### Goal of the exercise
Here is the task for the records below: repeat exactly the lines from the one with "the intermediate value" to the one with "and a half-filled", both included, and nothing else.

### Material for the task

○ ○ ○

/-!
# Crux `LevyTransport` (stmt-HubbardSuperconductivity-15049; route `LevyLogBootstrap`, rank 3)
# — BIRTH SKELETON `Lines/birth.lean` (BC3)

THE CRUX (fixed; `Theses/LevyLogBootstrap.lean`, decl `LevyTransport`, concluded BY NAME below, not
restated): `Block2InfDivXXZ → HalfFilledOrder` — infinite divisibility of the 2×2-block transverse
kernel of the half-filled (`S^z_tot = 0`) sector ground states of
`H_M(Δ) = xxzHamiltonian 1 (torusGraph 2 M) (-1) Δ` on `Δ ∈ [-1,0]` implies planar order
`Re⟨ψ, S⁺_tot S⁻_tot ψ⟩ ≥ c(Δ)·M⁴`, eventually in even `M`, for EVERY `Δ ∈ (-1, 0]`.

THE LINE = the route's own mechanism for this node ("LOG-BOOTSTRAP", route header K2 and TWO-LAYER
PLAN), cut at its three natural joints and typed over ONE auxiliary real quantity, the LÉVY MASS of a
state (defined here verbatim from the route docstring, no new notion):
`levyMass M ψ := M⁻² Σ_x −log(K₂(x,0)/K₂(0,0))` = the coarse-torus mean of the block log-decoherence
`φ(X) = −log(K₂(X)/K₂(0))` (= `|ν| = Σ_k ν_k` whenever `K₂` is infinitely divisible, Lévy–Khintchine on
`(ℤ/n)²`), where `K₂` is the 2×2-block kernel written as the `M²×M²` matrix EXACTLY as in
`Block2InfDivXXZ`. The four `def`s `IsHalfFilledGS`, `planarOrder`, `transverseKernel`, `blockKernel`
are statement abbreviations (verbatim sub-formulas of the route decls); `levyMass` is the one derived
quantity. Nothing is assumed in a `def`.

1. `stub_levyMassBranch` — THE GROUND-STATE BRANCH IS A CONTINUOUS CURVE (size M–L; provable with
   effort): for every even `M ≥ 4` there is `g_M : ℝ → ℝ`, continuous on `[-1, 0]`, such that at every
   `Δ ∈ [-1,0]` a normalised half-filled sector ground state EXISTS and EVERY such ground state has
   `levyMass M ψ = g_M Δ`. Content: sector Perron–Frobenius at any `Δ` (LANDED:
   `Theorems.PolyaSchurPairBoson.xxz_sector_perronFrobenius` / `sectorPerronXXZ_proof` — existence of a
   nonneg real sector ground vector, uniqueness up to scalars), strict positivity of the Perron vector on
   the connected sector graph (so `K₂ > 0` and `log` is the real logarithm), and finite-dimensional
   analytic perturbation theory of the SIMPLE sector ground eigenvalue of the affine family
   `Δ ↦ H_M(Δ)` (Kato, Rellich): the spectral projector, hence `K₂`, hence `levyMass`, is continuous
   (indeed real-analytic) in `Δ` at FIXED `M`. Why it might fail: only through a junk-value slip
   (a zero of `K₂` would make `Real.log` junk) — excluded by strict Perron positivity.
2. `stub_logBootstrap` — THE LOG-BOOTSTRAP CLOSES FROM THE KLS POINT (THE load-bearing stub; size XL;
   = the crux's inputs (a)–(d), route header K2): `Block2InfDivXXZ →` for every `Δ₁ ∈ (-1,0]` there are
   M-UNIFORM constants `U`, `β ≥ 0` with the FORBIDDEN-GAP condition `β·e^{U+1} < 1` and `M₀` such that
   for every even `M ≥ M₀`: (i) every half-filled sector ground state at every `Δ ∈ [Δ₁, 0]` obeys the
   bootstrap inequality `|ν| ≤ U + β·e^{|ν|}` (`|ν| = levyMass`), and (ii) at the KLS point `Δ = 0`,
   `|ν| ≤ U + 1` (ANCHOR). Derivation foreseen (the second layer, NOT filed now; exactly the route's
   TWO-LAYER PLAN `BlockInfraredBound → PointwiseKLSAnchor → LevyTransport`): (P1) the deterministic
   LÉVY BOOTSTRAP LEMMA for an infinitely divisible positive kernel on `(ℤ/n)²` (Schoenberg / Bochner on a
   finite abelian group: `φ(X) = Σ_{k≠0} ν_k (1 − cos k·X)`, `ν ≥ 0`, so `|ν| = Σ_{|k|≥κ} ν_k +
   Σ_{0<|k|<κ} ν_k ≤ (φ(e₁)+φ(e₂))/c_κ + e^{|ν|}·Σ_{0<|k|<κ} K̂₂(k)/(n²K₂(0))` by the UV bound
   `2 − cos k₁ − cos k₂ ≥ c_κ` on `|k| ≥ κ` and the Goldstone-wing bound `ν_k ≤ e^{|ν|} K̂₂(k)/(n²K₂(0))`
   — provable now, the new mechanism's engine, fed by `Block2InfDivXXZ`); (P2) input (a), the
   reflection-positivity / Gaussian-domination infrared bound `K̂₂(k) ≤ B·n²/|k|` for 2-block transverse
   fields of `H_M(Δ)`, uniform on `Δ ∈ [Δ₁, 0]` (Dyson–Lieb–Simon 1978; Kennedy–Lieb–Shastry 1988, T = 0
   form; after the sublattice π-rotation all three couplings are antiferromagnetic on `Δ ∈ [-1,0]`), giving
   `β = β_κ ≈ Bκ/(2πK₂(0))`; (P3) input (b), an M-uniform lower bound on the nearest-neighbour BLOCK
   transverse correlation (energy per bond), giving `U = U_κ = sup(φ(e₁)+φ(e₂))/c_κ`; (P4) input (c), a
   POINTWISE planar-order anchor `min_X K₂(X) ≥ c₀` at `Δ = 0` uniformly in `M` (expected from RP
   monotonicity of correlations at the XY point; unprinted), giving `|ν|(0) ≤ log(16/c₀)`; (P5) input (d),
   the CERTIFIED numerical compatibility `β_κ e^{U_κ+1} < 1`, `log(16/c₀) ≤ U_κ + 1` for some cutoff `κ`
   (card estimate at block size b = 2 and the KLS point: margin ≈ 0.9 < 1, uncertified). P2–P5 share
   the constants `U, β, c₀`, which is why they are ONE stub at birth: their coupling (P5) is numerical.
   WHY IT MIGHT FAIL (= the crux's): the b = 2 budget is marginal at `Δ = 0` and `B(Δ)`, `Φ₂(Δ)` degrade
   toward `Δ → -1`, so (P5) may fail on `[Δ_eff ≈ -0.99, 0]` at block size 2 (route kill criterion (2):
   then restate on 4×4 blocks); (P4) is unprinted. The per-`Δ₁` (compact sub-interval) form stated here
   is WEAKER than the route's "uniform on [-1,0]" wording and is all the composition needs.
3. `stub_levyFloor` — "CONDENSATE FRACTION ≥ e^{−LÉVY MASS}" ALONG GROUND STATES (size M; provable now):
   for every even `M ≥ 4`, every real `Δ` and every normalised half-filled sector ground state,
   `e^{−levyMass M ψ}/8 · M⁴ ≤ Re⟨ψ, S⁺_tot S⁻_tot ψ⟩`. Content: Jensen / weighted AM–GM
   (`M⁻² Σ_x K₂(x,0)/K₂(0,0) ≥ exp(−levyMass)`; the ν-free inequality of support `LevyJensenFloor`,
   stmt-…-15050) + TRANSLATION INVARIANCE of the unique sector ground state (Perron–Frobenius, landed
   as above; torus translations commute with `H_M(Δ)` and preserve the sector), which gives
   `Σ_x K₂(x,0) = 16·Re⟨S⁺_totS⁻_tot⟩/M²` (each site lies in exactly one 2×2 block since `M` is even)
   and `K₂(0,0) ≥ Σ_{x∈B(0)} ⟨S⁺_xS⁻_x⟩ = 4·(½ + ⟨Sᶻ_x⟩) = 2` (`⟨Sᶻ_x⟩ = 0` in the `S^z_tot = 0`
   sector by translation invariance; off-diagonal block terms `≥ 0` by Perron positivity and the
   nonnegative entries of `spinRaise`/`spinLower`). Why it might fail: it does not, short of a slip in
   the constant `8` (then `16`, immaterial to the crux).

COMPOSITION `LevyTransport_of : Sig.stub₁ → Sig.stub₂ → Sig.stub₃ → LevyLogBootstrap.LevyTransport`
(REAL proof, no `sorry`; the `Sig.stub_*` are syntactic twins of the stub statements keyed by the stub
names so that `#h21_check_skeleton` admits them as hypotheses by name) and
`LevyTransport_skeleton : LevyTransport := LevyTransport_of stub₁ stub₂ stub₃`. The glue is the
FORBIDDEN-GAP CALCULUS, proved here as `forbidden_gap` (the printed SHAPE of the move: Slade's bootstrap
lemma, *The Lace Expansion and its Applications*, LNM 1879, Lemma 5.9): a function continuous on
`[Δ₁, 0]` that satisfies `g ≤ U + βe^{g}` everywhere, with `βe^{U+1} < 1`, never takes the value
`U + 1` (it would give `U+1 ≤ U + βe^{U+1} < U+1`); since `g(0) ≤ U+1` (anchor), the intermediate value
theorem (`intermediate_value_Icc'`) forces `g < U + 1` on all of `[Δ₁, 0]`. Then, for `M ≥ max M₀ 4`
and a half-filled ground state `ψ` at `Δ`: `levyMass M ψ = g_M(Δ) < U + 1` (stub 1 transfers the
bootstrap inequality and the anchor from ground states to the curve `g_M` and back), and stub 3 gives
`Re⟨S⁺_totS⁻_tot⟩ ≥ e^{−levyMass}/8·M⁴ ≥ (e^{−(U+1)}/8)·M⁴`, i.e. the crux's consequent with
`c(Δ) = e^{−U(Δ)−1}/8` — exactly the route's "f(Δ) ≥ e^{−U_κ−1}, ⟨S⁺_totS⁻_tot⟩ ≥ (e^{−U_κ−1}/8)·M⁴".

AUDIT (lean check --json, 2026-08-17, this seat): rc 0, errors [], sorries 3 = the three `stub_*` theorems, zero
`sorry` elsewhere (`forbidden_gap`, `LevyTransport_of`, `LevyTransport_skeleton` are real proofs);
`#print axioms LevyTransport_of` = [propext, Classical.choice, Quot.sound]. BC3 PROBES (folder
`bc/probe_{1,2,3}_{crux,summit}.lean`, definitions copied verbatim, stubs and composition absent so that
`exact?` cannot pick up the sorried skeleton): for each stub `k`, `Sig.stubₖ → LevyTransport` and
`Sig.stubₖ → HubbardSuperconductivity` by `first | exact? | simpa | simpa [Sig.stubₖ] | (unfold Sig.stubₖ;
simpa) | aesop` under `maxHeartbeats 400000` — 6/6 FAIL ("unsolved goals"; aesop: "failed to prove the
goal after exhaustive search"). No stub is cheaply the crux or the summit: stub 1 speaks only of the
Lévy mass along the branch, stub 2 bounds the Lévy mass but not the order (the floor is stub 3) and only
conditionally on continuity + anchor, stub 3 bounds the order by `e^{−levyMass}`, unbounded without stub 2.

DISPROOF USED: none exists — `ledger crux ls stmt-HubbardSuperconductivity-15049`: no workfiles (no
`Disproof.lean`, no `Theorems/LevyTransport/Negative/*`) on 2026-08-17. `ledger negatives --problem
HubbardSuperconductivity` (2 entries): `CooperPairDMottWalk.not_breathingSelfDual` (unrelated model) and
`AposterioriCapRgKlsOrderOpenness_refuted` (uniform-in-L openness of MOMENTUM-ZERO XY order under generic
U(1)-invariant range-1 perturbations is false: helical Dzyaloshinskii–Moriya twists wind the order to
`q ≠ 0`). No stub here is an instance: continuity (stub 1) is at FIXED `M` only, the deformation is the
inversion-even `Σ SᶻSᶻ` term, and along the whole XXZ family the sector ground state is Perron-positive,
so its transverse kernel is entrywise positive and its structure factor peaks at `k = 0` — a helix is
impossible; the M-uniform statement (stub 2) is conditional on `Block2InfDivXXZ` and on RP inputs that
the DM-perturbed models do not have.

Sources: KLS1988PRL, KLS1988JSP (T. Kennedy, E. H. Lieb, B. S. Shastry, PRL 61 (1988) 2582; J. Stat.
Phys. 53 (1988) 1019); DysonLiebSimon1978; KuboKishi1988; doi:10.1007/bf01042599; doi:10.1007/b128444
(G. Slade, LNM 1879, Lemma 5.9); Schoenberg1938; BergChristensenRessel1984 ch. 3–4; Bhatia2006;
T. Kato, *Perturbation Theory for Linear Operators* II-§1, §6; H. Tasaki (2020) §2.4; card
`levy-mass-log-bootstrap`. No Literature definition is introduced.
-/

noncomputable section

○ ○ ○

### Problem solution
`U + 1` (it would give `U+1 ≤ U + βe^{U+1} < U+1`); since `g(0) ≤ U+1` (anchor), the intermediate value
theorem (`intermediate_value_Icc'`) forces `g < U + 1` on all of `[Δ₁, 0]`. Then, for `M ≥ max M₀ 4`
and a half-filled ground state `ψ` at `Δ`: `levyMass M ψ = g_M(Δ) < U + 1` (stub 1 transfers the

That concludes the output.